━━━━━ RECORDS

import Mathlib
import Summits.PneNP.PneNP.Theorems.ConvexRankGatesConvexGateBlindColumnSpaceFifth
import Summits.PneNP.PneNP.Theorems.ConvexRankGatesConvexGateBlindCatchVar

/-!
# PneNP / ConvexRankGates — `ConvexGateBlind`: the column-space LP slice for every `δ < 1/4` (unconditionally)

Helpers (`--supports stmt-PneNP-10680`), COLUMN-SPACE line (prover seat 2, session 16): the eventual form of the
third-generation catch bound `…CatchVar.card_badColourings_le_var` with the unconditional ℓ₁-constant `L = 2k² − 4k + 1`
(`…CliqueNonnegL1`): first term `exp(−Ω(m/k⁴))`, second `exp(−Ω(√m/k))`, so the column-space LP slice of the crux holds for
every `δ ∈ (0, 1/4)` (session 13: `1/11`; earlier this session: `1/5`).

* `eventually_two_mul_ceil_rpow_sq_le` — eventually `2k² ≤ m` (`δ < 1/2`).
* `eventually_catch_exponent_var` — asymptotics (`δ < 1/4`).
* `columnSpace_cliqueDistConeRankHard_quarter` (stub `columnSpace_crux_quarter`).
[new]
-/

set_option linter.dupNamespace false

namespace Summit.PneNP.PneNP.Theorems

open Finset Real Filter Literature.Computability.Complexity
open Summit.PneNP.PneNP.Cruxes.ConvexGateBlind.StrictRankConicCover (Edge cdist)

noncomputable section

/-! ## Eventually `2k² ≤ m` -/

/-- With `k = ⌈m^δ⌉₊` and `δ < 1/2`: eventually `2k² ≤ m`. [folklore] -/
theorem eventually_two_mul_ceil_rpow_sq_le {δ : ℝ} (hδ0 : 0 < δ) (hδ : δ < 1 / 2) :
    ∀ᶠ m : ℕ in atTop, 2 * ⌈(m : ℝ) ^ δ⌉₊ ^ 2 ≤ m := by
  have hy : Tendsto (fun m : ℕ => (m : ℝ) ^ (1 - 2 * δ)) atTop atTop :=
    (tendsto_rpow_atTop (by linarith)).comp tendsto_natCast_atTop_atTop
  filter_upwards [hy.eventually_ge_atTop 8, eventually_ge_atTop 1] with m hm8 hm1
  have hm0 : (0 : ℝ) < m := by exact_mod_cast (show 0 < m by omega)
  have hm1R : (1 : ℝ) ≤ m := by exact_mod_cast hm1
  have hxge1 : (1 : ℝ) ≤ (m : ℝ) ^ δ := Real.one_le_rpow hm1R hδ0.le
  have hK2 : (⌈(m : ℝ) ^ δ⌉₊ : ℝ) ≤ 2 * (m : ℝ) ^ δ := by
    have := Nat.ceil_lt_add_one (by positivity : (0 : ℝ) ≤ (m : ℝ) ^ δ)
    linarith
  have hsq : ((m : ℝ) ^ δ) ^ 2 = (m : ℝ) ^ (2 * δ) := by
    rw [← Real.rpow_natCast ((m : ℝ) ^ δ) 2, ← Real.rpow_mul hm0.le]
    congr 1; push_cast; ring
  have hprod : (m : ℝ) ^ (2 * δ) * (m : ℝ) ^ (1 - 2 * δ) = m := by
    rw [← Real.rpow_add hm0]
    have : (2 * δ + (1 - 2 * δ) : ℝ) = 1 := by ring
    rw [this, Real.rpow_one]
  have h8 : (8 : ℝ) ≤ (m : ℝ) ^ (1 - 2 * δ) := hm8
  have hR : 2 * ((⌈(m : ℝ) ^ δ⌉₊ : ℝ)) ^ 2 ≤ m := by
    calc 2 * ((⌈(m : ℝ) ^ δ⌉₊ : ℝ)) ^ 2 ≤ 2 * (2 * (m : ℝ) ^ δ) ^ 2 := by gcongr
      _ = 8 * (m : ℝ) ^ (2 * δ) := by rw [mul_pow, hsq]; ring
      _ ≤ (m : ℝ) ^ (1 - 2 * δ) * (m : ℝ) ^ (2 * δ) := mul_le_mul_of_nonneg_right h8 (by positivity)
      _ = m := by rw [mul_comm, hprod]
  exact_mod_cast hR

/-- **The third-generation catch exponent beats every polynomial (`δ < 1/4`, unconditional).** With `k = ⌈m^δ⌉₊` and `L = 2k²−4k+1`:
eventually `4 ≤ k`, `4k ≤ m`, `2k² ≤ m` and `m^c · (exp(−(k−1)(m−1)/(2304kL²)) + exp(−1/(5200√β'))) ≤ 1/4`,
`β' = 2k(k−2)/(m−k−1)`. [new] -/
theorem eventually_catch_exponent_var {δ : ℝ} (hδ0 : 0 < δ) (hδ1 : δ < 1 / 4) (c : ℕ) :
    ∀ᶠ m : ℕ in atTop, 4 ≤ ⌈(m : ℝ) ^ δ⌉₊ ∧ 4 * ⌈(m : ℝ) ^ δ⌉₊ ≤ m ∧ 2 * ⌈(m : ℝ) ^ δ⌉₊ ^ 2 ≤ m ∧
      (m : ℝ) ^ c * (Real.exp (-((((⌈(m : ℝ) ^ δ⌉₊ : ℝ)) - 1) * ((m : ℝ) - 1) / (2304 * ⌈(m : ℝ) ^ δ⌉₊ *
          (2 * (⌈(m : ℝ) ^ δ⌉₊ : ℝ) ^ 2 - 4 * (⌈(m : ℝ) ^ δ⌉₊ : ℝ) + 1) ^ 2))) +
        Real.exp (-(1 / (5200 * Real.sqrt (2 * ((⌈(m : ℝ) ^ δ⌉₊ : ℝ)) * (((⌈(m : ℝ) ^ δ⌉₊ : ℝ)) - 2) /
          ((m : ℝ) - ⌈(m : ℝ) ^ δ⌉₊ - 1)))))) ≤ 1 / 4 := by
  set γ₁ : ℝ := 1 - 4 * δ with hγ₁
  set γ₂ : ℝ := (1 - 2 * δ) / 2 with hγ₂
  have hγ₁0 : 0 < γ₁ := by rw [hγ₁]; linarith
  have hγ₂0 : 0 < γ₂ := by rw [hγ₂]; linarith
  filter_upwards [eventually_ceil_rpow_ge_and_mul_le hδ0 (by linarith) 4,
    eventually_two_mul_ceil_rpow_sq_le hδ0 (by linarith),
    eventually_pow_mul_exp_le hγ₁0 (by norm_num : (0 : ℝ) < 2 ^ 20) (by norm_num : (0 : ℝ) < 1 / 8) c,
    eventually_pow_mul_exp_le hγ₂0 (by norm_num : (0 : ℝ) < 2 ^ 15) (by norm_num : (0 : ℝ) < 1 / 8) c,
    eventually_ge_atTop 2] with m hm4 hsq hE1 hE2 hm2
  obtain ⟨hk4, hkm⟩ := hm4
  refine ⟨hk4, hkm, hsq, ?_⟩
  set k : ℕ := ⌈(m : ℝ) ^ δ⌉₊ with hk
  have hK4 : (4 : ℝ) ≤ k := by exact_mod_cast hk4
  have hKm : 4 * (k : ℝ) ≤ m := by exact_mod_cast hkm
  have hsqR : 2 * (k : ℝ) ^ 2 ≤ m := by exact_mod_cast hsq
  have hm2R : (2 : ℝ) ≤ m := by exact_mod_cast hm2
  have hm0 : (0 : ℝ) < m := by linarith
  have hm1 : (1 : ℝ) ≤ m := by linarith
  have hxge1 : (1 : ℝ) ≤ (m : ℝ) ^ δ := Real.one_le_rpow hm1 hδ0.le
  have hK2 : (k : ℝ) ≤ 2 * (m : ℝ) ^ δ := by
    have := Nat.ceil_lt_add_one (by positivity : (0 : ℝ) ≤ (m : ℝ) ^ δ)
    rw [← hk] at this
    linarith
  set L : ℝ := 2 * (k : ℝ) ^ 2 - 4 * (k : ℝ) + 1 with hL
  set β : ℝ := 2 * (k : ℝ) * ((k : ℝ) - 2) / ((m : ℝ) - k - 1) with hβ
  have hmk : (0 : ℝ) < (m : ℝ) - k - 1 := by nlinarith
  have hL0 : 0 < L := by rw [hL]; nlinarith
  have hβ0 : 0 < β := by rw [hβ]; exact div_pos (by nlinarith) hmk
  have hβle : β ≤ 4 * (k : ℝ) ^ 2 / m := by
    rw [hβ, div_le_div_iff₀ hmk hm0]
    -- `2k(k-2)·m ≤ 4k²(m-k-1)` iff `0 ≤ 2k²m - 4k³ - 4k² + 4km` — true as `m ≥ 2k²` and `k ≥ 4`
    have hk0 : (0 : ℝ) ≤ k := by positivity
    have h1 : 2 * (k : ℝ) ^ 2 * (k : ℝ) ^ 2 ≤ (m : ℝ) * (k : ℝ) ^ 2 :=
      mul_le_mul_of_nonneg_right hsqR (sq_nonneg _)
    nlinarith [h1, hk0]
  -- powers of `k` against powers of `m`
  have hK2δ : (k : ℝ) ^ 2 ≤ 2 ^ 2 * (m : ℝ) ^ (2 * δ) := by
    calc (k : ℝ) ^ 2 ≤ (2 * (m : ℝ) ^ δ) ^ 2 := pow_le_pow_left₀ (by positivity) hK2 2
      _ = 2 ^ 2 * ((m : ℝ) ^ δ) ^ 2 := by rw [mul_pow]
      _ = 2 ^ 2 * (m : ℝ) ^ (2 * δ) := by
          have e3 : δ * ((2 : ℕ) : ℝ) = 2 * δ := by push_cast; ring
          rw [← Real.rpow_natCast ((m : ℝ) ^ δ) 2, ← Real.rpow_mul hm0.le, e3]
  have hK4δ : (k : ℝ) ^ 4 ≤ 2 ^ 4 * (m : ℝ) ^ (4 * δ) := by
    calc (k : ℝ) ^ 4 ≤ (2 * (m : ℝ) ^ δ) ^ 4 := pow_le_pow_left₀ (by positivity) hK2 4
      _ = 2 ^ 4 * ((m : ℝ) ^ δ) ^ 4 := by rw [mul_pow]
      _ = 2 ^ 4 * (m : ℝ) ^ (4 * δ) := by
          have e3 : δ * ((4 : ℕ) : ℝ) = 4 * δ := by push_cast; ring
          rw [← Real.rpow_natCast ((m : ℝ) ^ δ) 4, ← Real.rpow_mul hm0.le, e3]
  -- FIRST TERM: `E₁ = (k-1)(m-1)/(2304 k L²) ≥ m^{γ₁}/2^20`
  set E₁ : ℝ := ((k : ℝ) - 1) * ((m : ℝ) - 1) / (2304 * k * L ^ 2) with hE₁
  have hLle : L ≤ 2 * (k : ℝ) ^ 2 := by rw [hL]; nlinarith
  have hE₁ge : (m : ℝ) ^ γ₁ / 2 ^ 20 ≤ E₁ := by
    have hden : 0 < 2304 * (k : ℝ) * L ^ 2 := by positivity
    rw [hE₁, div_le_div_iff₀ (by positivity) hden]
    -- `m^{γ₁}·2304 k L² ≤ 2^20 (k-1)(m-1)`: `L² ≤ 4k⁴ ≤ 64 m^{4δ}`, `m^{γ₁} m^{4δ} = m`, `k ≤ 2(k−1)`, `m ≤ 2(m−1)`
    have hL2 : L ^ 2 ≤ 4 * (k : ℝ) ^ 4 := by
      calc L ^ 2 ≤ (2 * (k : ℝ) ^ 2) ^ 2 := pow_le_pow_left₀ hL0.le hLle 2
        _ = 4 * (k : ℝ) ^ 4 := by ring
    have hprod : (m : ℝ) ^ γ₁ * (m : ℝ) ^ (4 * δ) = m := by
      rw [← Real.rpow_add hm0, hγ₁]
      have : (1 - 4 * δ + 4 * δ : ℝ) = 1 := by ring
      rw [this, Real.rpow_one]
    have hmγ0 : 0 ≤ (m : ℝ) ^ γ₁ := by positivity
    have hk0 : (0 : ℝ) ≤ k := by positivity
    calc (m : ℝ) ^ γ₁ * (2304 * k * L ^ 2) = 2304 * k * ((m : ℝ) ^ γ₁ * L ^ 2) := by ring
      _ ≤ 2304 * k * ((m : ℝ) ^ γ₁ * (4 * (2 ^ 4 * (m : ℝ) ^ (4 * δ)))) := by
          refine mul_le_mul_of_nonneg_left (mul_le_mul_of_nonneg_left (hL2.trans (by linarith)) hmγ0) (by positivity)
      _ = 2304 * 64 * k * ((m : ℝ) ^ γ₁ * (m : ℝ) ^ (4 * δ)) := by ring
      _ = 2304 * 64 * k * m := by rw [hprod]
      _ ≤ ((k : ℝ) - 1) * ((m : ℝ) - 1) * 2 ^ 20 := by
          have hk1 : (k : ℝ) / 2 ≤ (k : ℝ) - 1 := by linarith
          have hm1' : (m : ℝ) / 2 ≤ (m : ℝ) - 1 := by linarith
          have hprod2 := mul_le_mul hk1 hm1' (by positivity) (by linarith)
          have hkm0 : (0 : ℝ) ≤ (k : ℝ) * m := by positivity
          nlinarith [hprod2, hkm0]

  have hT1 : (m : ℝ) ^ c * Real.exp (-E₁) ≤ 1 / 8 := hE1 E₁ hE₁ge
  -- SECOND TERM: `E₂ = 1/(5200 √β') ≥ m^{γ₂}/2^15`
  set D₂ : ℝ := 5200 * Real.sqrt β with hD₂
  have hsqβ : 0 < Real.sqrt β := Real.sqrt_pos.2 hβ0
  have hD₂0 : 0 < D₂ := by rw [hD₂]; positivity
  have hD₂sq : D₂ ^ 2 ≤ (2 ^ 15 * (m : ℝ) ^ (-γ₂)) ^ 2 := by
    have hsq' : D₂ ^ 2 = 5200 ^ 2 * β := by rw [hD₂, mul_pow, Real.sq_sqrt hβ0.le]
    have hrhs : (2 ^ 15 * (m : ℝ) ^ (-γ₂)) ^ 2 = 2 ^ 30 * (m : ℝ) ^ (2 * δ - 1) := by
      have e1 : ((2 : ℝ) ^ 15) ^ 2 = 2 ^ 30 := by norm_num
      have e2 : -γ₂ * ((2 : ℕ) : ℝ) = 2 * δ - 1 := by rw [hγ₂]; push_cast; ring
      rw [mul_pow, ← Real.rpow_natCast ((m : ℝ) ^ (-γ₂)) 2, ← Real.rpow_mul hm0.le, e1, e2]
    rw [hsq', hrhs]
    calc (5200 : ℝ) ^ 2 * β ≤ 5200 ^ 2 * (4 * (k : ℝ) ^ 2 / m) := mul_le_mul_of_nonneg_left hβle (by positivity)
      _ ≤ 5200 ^ 2 * (4 * (2 ^ 2 * (m : ℝ) ^ (2 * δ)) / m) := by gcongr
      _ = 5200 ^ 2 * 16 * (m : ℝ) ^ (2 * δ - 1) := by
          rw [Real.rpow_sub_one hm0.ne']
          ring
      _ ≤ 2 ^ 30 * (m : ℝ) ^ (2 * δ - 1) := by
          have : (0 : ℝ) ≤ (m : ℝ) ^ (2 * δ - 1) := by positivity
          nlinarith
  have hD₂le : D₂ ≤ 2 ^ 15 * (m : ℝ) ^ (-γ₂) :=
    (pow_le_pow_iff_left₀ hD₂0.le (by positivity) two_ne_zero).1 hD₂sq
  have hE₂ge : (m : ℝ) ^ γ₂ / 2 ^ 15 ≤ 1 / D₂ := by
    rw [div_le_div_iff₀ (by positivity) hD₂0]
    calc (m : ℝ) ^ γ₂ * D₂ ≤ (m : ℝ) ^ γ₂ * (2 ^ 15 * (m : ℝ) ^ (-γ₂)) := mul_le_mul_of_nonneg_left hD₂le (by positivity)
      _ = 1 * 2 ^ 15 := by
          rw [Real.rpow_neg hm0.le, mul_comm (2 ^ 15 : ℝ), ← mul_assoc,
            mul_inv_cancel₀ (Real.rpow_pos_of_pos hm0 γ₂).ne']
  have hT2 : (m : ℝ) ^ c * Real.exp (-(1 / D₂)) ≤ 1 / 8 := hE2 (1 / D₂) hE₂ge
  -- conclude
  have : (m : ℝ) ^ c * (Real.exp (-E₁) + Real.exp (-(1 / D₂))) ≤ 1 / 4 := by
    rw [mul_add]; linarith
  simpa only [hE₁, hD₂, hL, hβ] using this

/-! ## The eventual form -/

/-- **The column-space LP slice of the crux holds for every `δ ∈ (0, 1/4)` and every `c` (unconditionally).** Eventually in `m` (`k = ⌈m^δ⌉₊`), for every `ε > 0`, every `R ≤ m^c`, all `b ≥ 0` and all `k`-clique-non-negative `t₁,…,t_R`, the identity `cdist Q u − ε = ∑_l b_l(u)·t_l(E(Q))` FAILS for some `k`-set `Q` and some `k`-clique-free `u`.** [new] -/
theorem columnSpace_cliqueDistConeRankHard_quarter {δ : ℝ} (hδ0 : 0 < δ) (hδ1 : δ < 1 / 4) (c : ℕ) :
    ∀ᶠ m : ℕ in atTop, ∀ ε : ℝ, 0 < ε → ∀ R : ℕ, R ≤ m ^ c →
      ∀ (t : Fin R → Edge m → ℝ) (b : (Edge m → Bool) → Fin R → ℝ),
      (∀ l (Q : Finset (Fin m)), Q.card = ⌈(m : ℝ) ^ δ⌉₊ → 0 ≤ ∑ e, if cliqueVec Q e = true then t l e else 0) →
      (∀ u l, 0 ≤ b u l) →
      ¬ ∀ (Q : Finset (Fin m)) (u : Edge m → Bool), Q.card = ⌈(m : ℝ) ^ δ⌉₊ → cliqueFn m ⌈(m : ℝ) ^ δ⌉₊ u = false →
          cdist Q u - ε = ∑ l, b u l * ∑ e, (if cliqueVec Q e = true then t l e else 0) := by
  filter_upwards [eventually_catch_exponent_var hδ0 hδ1 c] with m hm
  obtain ⟨hkB, hkm, hsq, hsmall⟩ := hm
  intro ε hε R hR t b ht hb hall
  set k : ℕ := ⌈(m : ℝ) ^ δ⌉₊ with hk
  have hk4 : 4 ≤ k := by omega
  have hkm2 : k + 2 ≤ m := by nlinarith
  have hkR : (4 : ℝ) ≤ k := by exact_mod_cast hk4
  have hL1 : (1 : ℝ) ≤ 2 * (k : ℝ) ^ 2 - 4 * k + 1 := by nlinarith
  have hLq : (k : ℝ) - 1 ≤ 12 * (2 * (k : ℝ) ^ 2 - 4 * k + 1) := by nlinarith
  set θ : ℝ := Real.exp (-(((k : ℝ) - 1) * ((m : ℝ) - 1) / (2304 * k * (2 * (k : ℝ) ^ 2 - 4 * k + 1) ^ 2))) +
    Real.exp (-(1 / (5200 * Real.sqrt (2 * (k : ℝ) * ((k : ℝ) - 2) / ((m : ℝ) - k - 1))))) with hθ
  have hlb := restricted_terms_lower_bound_of_catch (by omega) hkm2 t ht b hb ε hε hall θ
    (fun w hw => by
      have h := card_badColourings_le_var hk4 hsq (2 * (k : ℝ) ^ 2 - 4 * k + 1) hL1 hLq
        (fun v hv => abs_sum_le_of_cliqueNonneg_at hk4 hkm2 v hv) w hw
      rw [hθ, mul_add]
      exact h)
  have hθ0 : 0 < θ := by rw [hθ]; positivity
  have hq3 : (3 : ℝ) ≤ ((k - 1 : ℕ) : ℝ) := by
    have : 3 ≤ k - 1 := by omega
    exact_mod_cast this
  set qm : ℝ := ((k - 1 : ℕ) : ℝ) ^ m with hqm
  have hqm0 : 0 < qm := by rw [hqm]; positivity
  have hq_le : ((k - 1 : ℕ) : ℝ) ≤ qm / 2 := by
    obtain ⟨m', hm'⟩ : ∃ m', m = m' + 2 := ⟨m - 2, by omega⟩
    rw [hqm, hm', pow_succ, pow_succ]
    have h1 : (1 : ℝ) ≤ ((k - 1 : ℕ) : ℝ) ^ m' := one_le_pow₀ (by linarith)
    have hQ0 : (0 : ℝ) ≤ ((k - 1 : ℕ) : ℝ) := by positivity
    have h2 := mul_le_mul h1 hq3 (by norm_num) (by positivity)
    have h3 := mul_le_mul_of_nonneg_right h2 hQ0
    linarith
  have hRθ : (R : ℝ) * (qm * θ) ≤ qm / 4 := by
    have hR' : (R : ℝ) ≤ (m : ℝ) ^ c := by exact_mod_cast hR
    calc (R : ℝ) * (qm * θ) ≤ (m : ℝ) ^ c * (qm * θ) := mul_le_mul_of_nonneg_right hR' (by positivity)
      _ = qm * ((m : ℝ) ^ c * θ) := by ring
      _ ≤ qm * (1 / 4) := mul_le_mul_of_nonneg_left hsmall hqm0.le
      _ = qm / 4 := by ring
  linarith

/-- **The column-space LP slice of the crux, every `δ < 1/4`** (registered form of `columnSpace_cliqueDistConeRankHard_quarter`). [new] -/
theorem columnSpace_crux_quarter : ∀ (δ : ℝ), 0 < δ → δ < 1 / 4 → ∀ c : ℕ, ∀ᶠ m : ℕ in Filter.atTop, ∀ ε : ℝ, 0 < ε → ∀ R : ℕ, R ≤ m ^ c → ∀ (t : Fin R → Edge m → ℝ) (b : (Edge m → Bool) → Fin R → ℝ), (∀ l (Q : Finset (Fin m)), Q.card = ⌈(m : ℝ) ^ δ⌉₊ → 0 ≤ ∑ e, if cliqueVec Q e = true then t l e else 0) → (∀ u l, 0 ≤ b u l) → ¬ ∀ (Q : Finset (Fin m)) (u : Edge m → Bool), Q.card = ⌈(m : ℝ) ^ δ⌉₊ → cliqueFn m ⌈(m : ℝ) ^ δ⌉₊ u = false → cdist Q u - ε = ∑ l, b u l * ∑ e, (if cliqueVec Q e = true then t l e else 0) :=
  fun _ hδ0 hδ1 c => columnSpace_cliqueDistConeRankHard_quarter hδ0 hδ1 c

end

end Summit.PneNP.PneNP.Theorems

━━━━━━━━━━

### PROBLEM STATEMENT
Return exactly what appears above, from the first line of the entries to the line with "form of the", inclusive.

### SOLVED EXERCISE
import Mathlib
import Summits.PneNP.PneNP.Theorems.ConvexRankGatesConvexGateBlindColumnSpaceFifth
import Summits.PneNP.PneNP.Theorems.ConvexRankGatesConvexGateBlindCatchVar

/-!
# PneNP / ConvexRankGates — `ConvexGateBlind`: the column-space LP slice for every `δ < 1/4` (unconditionally)

Helpers (`--supports stmt-PneNP-10680`), COLUMN-SPACE line (prover seat 2, session 16): the eventual form of the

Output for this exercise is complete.